┌──

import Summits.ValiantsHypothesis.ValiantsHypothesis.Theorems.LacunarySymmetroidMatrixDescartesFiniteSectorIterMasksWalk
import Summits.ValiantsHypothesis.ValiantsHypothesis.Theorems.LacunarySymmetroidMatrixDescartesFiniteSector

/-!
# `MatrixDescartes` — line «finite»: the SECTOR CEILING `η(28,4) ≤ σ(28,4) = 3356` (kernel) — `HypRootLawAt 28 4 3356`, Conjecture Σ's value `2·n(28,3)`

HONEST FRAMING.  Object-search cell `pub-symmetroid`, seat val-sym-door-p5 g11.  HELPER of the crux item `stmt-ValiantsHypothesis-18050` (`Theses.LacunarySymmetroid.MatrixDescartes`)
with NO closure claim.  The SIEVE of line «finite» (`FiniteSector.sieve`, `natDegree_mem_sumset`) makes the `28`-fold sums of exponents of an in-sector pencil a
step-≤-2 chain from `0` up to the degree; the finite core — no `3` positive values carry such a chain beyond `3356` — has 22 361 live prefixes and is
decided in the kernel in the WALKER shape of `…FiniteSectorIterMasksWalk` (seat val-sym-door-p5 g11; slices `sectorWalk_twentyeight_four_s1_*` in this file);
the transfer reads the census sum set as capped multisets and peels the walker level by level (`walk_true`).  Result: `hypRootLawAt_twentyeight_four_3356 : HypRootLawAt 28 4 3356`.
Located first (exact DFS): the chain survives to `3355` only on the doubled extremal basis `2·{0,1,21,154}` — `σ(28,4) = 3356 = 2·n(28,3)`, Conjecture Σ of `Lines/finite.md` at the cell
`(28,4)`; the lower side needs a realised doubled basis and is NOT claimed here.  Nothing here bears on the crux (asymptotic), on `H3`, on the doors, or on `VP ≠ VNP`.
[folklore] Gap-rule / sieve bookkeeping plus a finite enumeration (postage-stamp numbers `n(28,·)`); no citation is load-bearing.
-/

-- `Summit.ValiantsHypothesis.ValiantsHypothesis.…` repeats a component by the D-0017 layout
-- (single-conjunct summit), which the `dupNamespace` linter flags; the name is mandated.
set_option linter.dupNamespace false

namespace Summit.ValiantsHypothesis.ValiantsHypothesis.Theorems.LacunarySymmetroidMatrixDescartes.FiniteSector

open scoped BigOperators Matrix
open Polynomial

└──

## Your objective
Please give back exactly the lines of this listing beginning at the line with "with NO closure" and ending with the line with "the transfer reads", both included, and nothing else.

## Output for this exercise
with NO closure claim.  The SIEVE of line «finite» (`FiniteSector.sieve`, `natDegree_mem_sumset`) makes the `28`-fold sums of exponents of an in-sector pencil a
step-≤-2 chain from `0` up to the degree; the finite core — no `3` positive values carry such a chain beyond `3356` — has 22 361 live prefixes and is
decided in the kernel in the WALKER shape of `…FiniteSectorIterMasksWalk` (seat val-sym-door-p5 g11; slices `sectorWalk_twentyeight_four_s1_*` in this file);
the transfer reads the census sum set as capped multisets and peels the walker level by level (`walk_true`).  Result: `hypRootLawAt_twentyeight_four_3356 : HypRootLawAt 28 4 3356`.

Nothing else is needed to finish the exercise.